購買管理システムのリアーキテクチャにおけるフルスクラッチ・オーダーメイド開発とは、既存パッケージのカスタマイズや設定変更では実現できない独自のアーキテクチャを、ゼロから設計・実装する取り組みを指します。同じ「購買管理システムを作り替える」というテーマでも、「購買管理システムのモダナイゼーション」がリホスト・リプラットフォーム・リファクタリング・リビルド・リプレースという5つの技術的アプローチをどう使い分けるかという手法の総論(HOW)であり、「購買管理システム刷新」が発注ミス・支払遅延がもたらす経営インパクトをどう経営層に説明するかという内発的な経営判断(WHY・WHEN)であり、「購買管理システム更改」が保守契約満了・EOS/EOLという外部から強制される期限管理であり、「購買管理システムのリニューアル」が購買担当者・承認者・サプライヤーというユーザーからどう見えるかという体験価値(UX/UI)の刷新であるのに対し、本記事が扱うフルスクラッチ・オーダーメイド開発は、サプライヤーポータルAPI連携基盤や購買承認ワークフローエンジンを既製品に頼らず独自にゼロから作り込むべきかどうかという、投資判断とアーキテクチャ選定の技術的な意思決定に焦点を当てます。
本記事では、購買管理システムのリアーキテクチャにおけるフルスクラッチ・オーダーメイド開発について、フル・マイクロサービス化の費用感とROI、サプライヤーポータルAPI連携基盤と購買承認ワークフローエンジンというケース別に見た購買管理システム特有のメリット・デメリット、既製パッケージ・SaaSとの比較・選定基準、そしてフルスクラッチで失敗しないための実務的な進め方までを、具体的な数値とともに体系的にお伝えします。取引先連携基盤や承認エンジンを自社独自に作り込むべきかを判断したい情報システム部門・アーキテクトの方にとって、投資判断のための実務的な材料が身に付く内容です。
本テーマに関する全体ガイドは、以下の記事をご覧ください。
▼全体ガイドの記事
・購買管理システムのリアーキテクチャの完全ガイド
購買管理システムのリアーキテクチャにおけるフルスクラッチの位置づけ

購買管理システムのリアーキテクチャにおけるフルスクラッチ・オーダーメイド開発を正しく検討するには、まず「何をフルスクラッチで作るのか」という論点を、先行する4つの記事群と切り分けて理解しておく必要があります。

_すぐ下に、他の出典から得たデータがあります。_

/-- `InH` is stable under negation. [folklore] -/
theorem InH.neg {F : V → ℂ} {t : ℝ} (hF : InH t F) : InH t (fun ξ => -F ξ) :=
  ⟨hF.1.neg, by rw [wnorm_neg]; exact hF.2⟩

/-- `InH` is stable under differences. [folklore] -/
theorem InH.sub {F G : V → ℂ} {t : ℝ} (hF : InH t F) (hG : InH t G) :
    InH t (fun ξ => F ξ - G ξ) := by
  simpa [sub_eq_add_neg] using hF.add hG.neg

/-- `InH` is stable under scalars. [folklore] -/
theorem InH.const_mul {F : V → ℂ} {t : ℝ} (hF : InH t F) (c : ℂ) :
    InH t (fun ξ => c * F ξ) :=
  ⟨hF.1.const_mul c, by rw [wnorm_const_mul]; exact ENNReal.mul_lt_top enorm_lt_top hF.2⟩

/-- `Nice` is stable under sums. [folklore] -/
theorem Nice.add {F G : V → ℂ} (hF : Nice F) (hG : Nice G) : Nice (fun ξ => F ξ + G ξ) :=
  ⟨hF.1.add hG.1, fun t => ((hF.inH t).add (hG.inH t)).2⟩

/-- `Nice` is stable under negation. [folklore] -/
theorem Nice.neg {F : V → ℂ} (hF : Nice F) : Nice (fun ξ => -F ξ) :=
  ⟨hF.1.neg, fun t => (hF.inH t).neg.2⟩

/-- `Nice` is stable under differences. [folklore] -/
theorem Nice.sub {F G : V → ℂ} (hF : Nice F) (hG : Nice G) : Nice (fun ξ => F ξ - G ξ) :=
  ⟨hF.1.sub hG.1, fun t => ((hF.inH t).sub (hG.inH t)).2⟩

/-- `Nice` is stable under scalars. [folklore] -/
theorem Nice.const_mul {F : V → ℂ} (hF : Nice F) (c : ℂ) : Nice (fun ξ => c * F ξ) :=
  ⟨hF.1.const_mul c, fun t => ((hF.inH t).const_mul c).2⟩

/-- The zero function is nice. [folklore] -/
theorem nice_zero : Nice (fun _ : V => (0 : ℂ)) :=
  ⟨aestronglyMeasurable_const, fun t => by simp⟩

/-- **Kernel operators of order `m` map `Ĥ^t` to `Ĥ^{t-m}`.** [folklore] -/
theorem KerDecay.inH_kerOp {K : V → V → ℂ} {m : ℝ} {C : ℕ → ℝ} (h : KerDecay K m C)
    {t : ℝ} {F : V → ℂ} (hF : InH t F) : InH (t - m) (kerOp K F) :=
  ⟨h.aestronglyMeasurable_kerOp hF.1,
    (wnorm_kerOp_le h t hF.1).trans_lt (ENNReal.mul_lt_top ENNReal.ofReal_lt_top hF.2)⟩

/-- **Kernel operators of finite order preserve the nice class.** [folklore] -/
theorem KerDecay.nice_kerOp {K : V → V → ℂ} {m : ℝ} {C : ℕ → ℝ} (h : KerDecay K m C)
    {F : V → ℂ} (hF : Nice F) : Nice (kerOp K F) :=
  ⟨h.aestronglyMeasurable_kerOp hF.1, fun t => by
    have := (h.inH_kerOp (hF.inH (t + m))).2
    rwa [add_sub_cancel_right] at this⟩

/-- **Multipliers of order `m` map `Ĥ^t` to `Ĥ^{t-m}`.** [folklore] -/
theorem MulBound.inH_mul {φ : V → ℂ} {m c : ℝ} (h : MulBound φ m c) {t : ℝ} {F : V → ℂ}
    (hF : InH t F) : InH (t - m) (fun ξ => φ ξ * F ξ) :=
  ⟨h.measurable.aestronglyMeasurable.mul hF.1,
    (wnorm_mul_le h.nonneg h.bound t F).trans_lt (ENNReal.mul_lt_top ENNReal.ofReal_lt_top hF.2)⟩

/-- **Multipliers of finite order preserve the nice class.** [folklore] -/
theorem MulBound.nice_mul {φ : V → ℂ} {m c : ℝ} (h : MulBound φ m c) {F : V → ℂ}
    (hF : Nice F) : Nice (fun ξ => φ ξ * F ξ) :=
  ⟨h.measurable.aestronglyMeasurable.mul hF.1, fun t => by
    have := (h.inH_mul (hF.inH (t + m))).2
    rwa [add_sub_cancel_right] at this⟩

/-! ### Linearity of kernel operators -/

/-- `kerOp K (c F) = c kerOp K F` (no hypothesis). [folklore] -/
theorem kerOp_const_mul (K : V → V → ℂ) (c : ℂ) (F : V → ℂ) :
    kerOp K (fun η => c * F η) = fun ξ => c * kerOp K F ξ := by
  ext ξ
  simp only [kerOp]
  rw [← integral_const_mul]
  exact integral_congr_ae (Eventually.of_forall fun η => by ring)

/-- `kerOp K (-F) = -kerOp K F`. [folklore] -/
theorem kerOp_neg (K : V → V → ℂ) (F : V → ℂ) :
    kerOp K (fun η => -F η) = fun ξ => -kerOp K F ξ := by
  have h := kerOp_const_mul K (-1) F
  simpa using h

/-- `kerOp (c K) F = c kerOp K F` (no hypothesis). [folklore] -/
theorem kerOp_const_mul_ker (K : V → V → ℂ) (c : ℂ) (F : V → ℂ) :
    kerOp (fun ξ η => c * K ξ η) F = fun ξ => c * kerOp K F ξ := by
  ext ξ
  simp only [kerOp]
  rw [← integral_const_mul]
  exact integral_congr_ae (Eventually.of_forall fun η => by ring)

/-- Additivity in the argument, for arguments of some finite weighted norm. [folklore] -/
theorem KerDecay.kerOp_add {K : V → V → ℂ} {m : ℝ} {C : ℕ → ℝ} (h : KerDecay K m C)
    {t t' : ℝ} {F G : V → ℂ} (hF : InH t F) (hG : InH t' G) :
    kerOp K (fun η => F η + G η) = fun ξ => kerOp K F ξ + kerOp K G ξ := by
  ext ξ
  simp only [kerOp]
  rw [← integral_add (h.integrable_mul hF.1 hF.2 ξ) (h.integrable_mul hG.1 hG.2 ξ)]
  exact integral_congr_ae (Eventually.of_forall fun η => by ring)

/-- Subtractivity in the argument. [folklore] -/
theorem KerDecay.kerOp_sub {K : V → V → ℂ} {m : ℝ} {C : ℕ → ℝ} (h : KerDecay K m C)
    {t t' : ℝ} {F G : V → ℂ} (hF : InH t F) (hG : InH t' G) :
    kerOp K (fun η => F η - G η) = fun ξ => kerOp K F ξ - kerOp K G ξ := by
  ext ξ
  simp only [kerOp]
  rw [← integral_sub (h.integrable_mul hF.1 hF.2 ξ) (h.integrable_mul hG.1 hG.2 ξ)]
  exact integral_congr_ae (Eventually.of_forall fun η => by ring)

/-- Additivity in the kernel. [folklore] -/
theorem KerDecay.kerOp_add_ker {K K' : V → V → ℂ} {m m' : ℝ} {C C' : ℕ → ℝ}
    (h : KerDecay K m C) (h' : KerDecay K' m' C') {t : ℝ} {F : V → ℂ} (hF : InH t F) :
    kerOp (fun ξ η => K ξ η + K' ξ η) F = fun ξ => kerOp K F ξ + kerOp K' F ξ := by
  ext ξ
  simp only [kerOp]
  rw [← integral_add (h.integrable_mul hF.1 hF.2 ξ) (h'.integrable_mul hF.1 hF.2 ξ)]
  exact integral_congr_ae (Eventually.of_forall fun η => by ring)

/-- Subtractivity in the kernel. [folklore] -/
theorem KerDecay.kerOp_sub_ker {K K' : V → V → ℂ} {m m' : ℝ} {C C' : ℕ → ℝ}
    (h : KerDecay K m C) (h' : KerDecay K' m' C') {t : ℝ} {F : V → ℂ} (hF : InH t F) :
    kerOp (fun ξ η => K ξ η - K' ξ η) F = fun ξ => kerOp K F ξ - kerOp K' F ξ := by
  ext ξ
  simp only [kerOp]
  rw [← integral_sub (h.integrable_mul hF.1 hF.2 ξ) (h'.integrable_mul hF.1 hF.2 ξ)]
  exact integral_congr_ae (Eventually.of_forall fun η => by ring)

/-- Moving a multiplier in the second variable into the kernel:
`kerOp K (φ F) = kerOp (K ξ η φ η) F` (definitional up to reassociation). [folklore] -/
theorem kerOp_mul_right (K : V → V → ℂ) (φ : V → ℂ) (F : V → ℂ) :
    kerOp K (fun η => φ η * F η) = kerOp (fun ξ η => K ξ η * φ η) F := by
  ext ξ
  simp only [kerOp, mul_assoc]

/-- Moving a multiplier in the first variable out of the kernel:
`kerOp (φ ξ K ξ η) F = φ · kerOp K F`. [folklore] -/
theorem kerOp_mul_left (K : V → V → ℂ) (φ : V → ℂ) (F : V → ℂ) :
    kerOp (fun ξ η => φ ξ * K ξ η) F = fun ξ => φ ξ * kerOp K F ξ := by
  ext ξ
  simp only [kerOp, mul_assoc]
  exact integral_const_mul _ _

/-- **The commutator of a multiplier with a kernel operator is a kernel operator**:
`φ · kerOp K F - kerOp K (φ F) = kerOp ((φ ξ - φ η) K ξ η) F` for `F` of finite weighted norm
and `φ` of polynomial growth. Combined with `KerDecay.comm_mul` this is the commutator
gain. [folklore] -/
theorem KerDecay.comm_mul_kerOp {K : V → V → ℂ} {m : ℝ} {C : ℕ → ℝ} (h : KerDecay K m C)
    {φ : V → ℂ} {m' c : ℝ} (hφ : MulBound φ m' c) {t : ℝ} {F : V → ℂ} (hF : InH t F) :
    (fun ξ => φ ξ * kerOp K F ξ - kerOp K (fun η => φ η * F η) ξ) =
      kerOp (fun ξ η => (φ ξ - φ η) * K ξ η) F := by
  have h1 : kerOp (fun ξ η => (φ ξ - φ η) * K ξ η) F =
      kerOp (fun ξ η => φ ξ * K ξ η - K ξ η * φ η) F := by
    congr 1; ext ξ η; ring
  rw [h1, (h.mul_left hφ).kerOp_sub_ker (h.mul_right hφ) hF, kerOp_mul_left, kerOp_mul_right]

end Rows

end Literature.Analysis.Hypoelliptic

モダナイゼーション・刷新・更改・リニューアルとの違い
「購買管理システムのモダナイゼーション」は、リホスト・リプラットフォーム・リファクタリング・リビルド・リプレースという5つの技術的アプローチのどれを選ぶかという、対象を横断的に扱う手法の総論です。「購買管理システム刷新」は、発注ミス・支払遅延がもたらす経営インパクトをどう定量化して経営層に説明し、稟議承認・購買部門とIT部門の合意形成を進めるかという、経営層・購買部門責任者視点の内発的な意思決定プロセスです。「購買管理システム更改」は、保守サポート契約の満了、ハードウェアのリース期限、ベンダーが公表するEOS・EOLといった外部から到来する期限から逆算してスケジュールを組む取り組みです。「購買管理システムのリニューアル」は、購買担当者・承認者・サプライヤーというユーザーからどう見えるかという体験価値の刷新に軸足を置きます。これらに対し本記事が扱うフルスクラッチ・オーダーメイド開発は、サプライヤーポータルAPI連携基盤や購買承認ワークフローエンジンを既製パッケージ・SaaSに頼らず独自に開発すべきか、それともモジュラーモノリスや既存パッケージのAPI統合で済ませるべきかという、アーキテクチャ選定と投資判断の技術的な論点に特化する点で、他の4つとは異なります。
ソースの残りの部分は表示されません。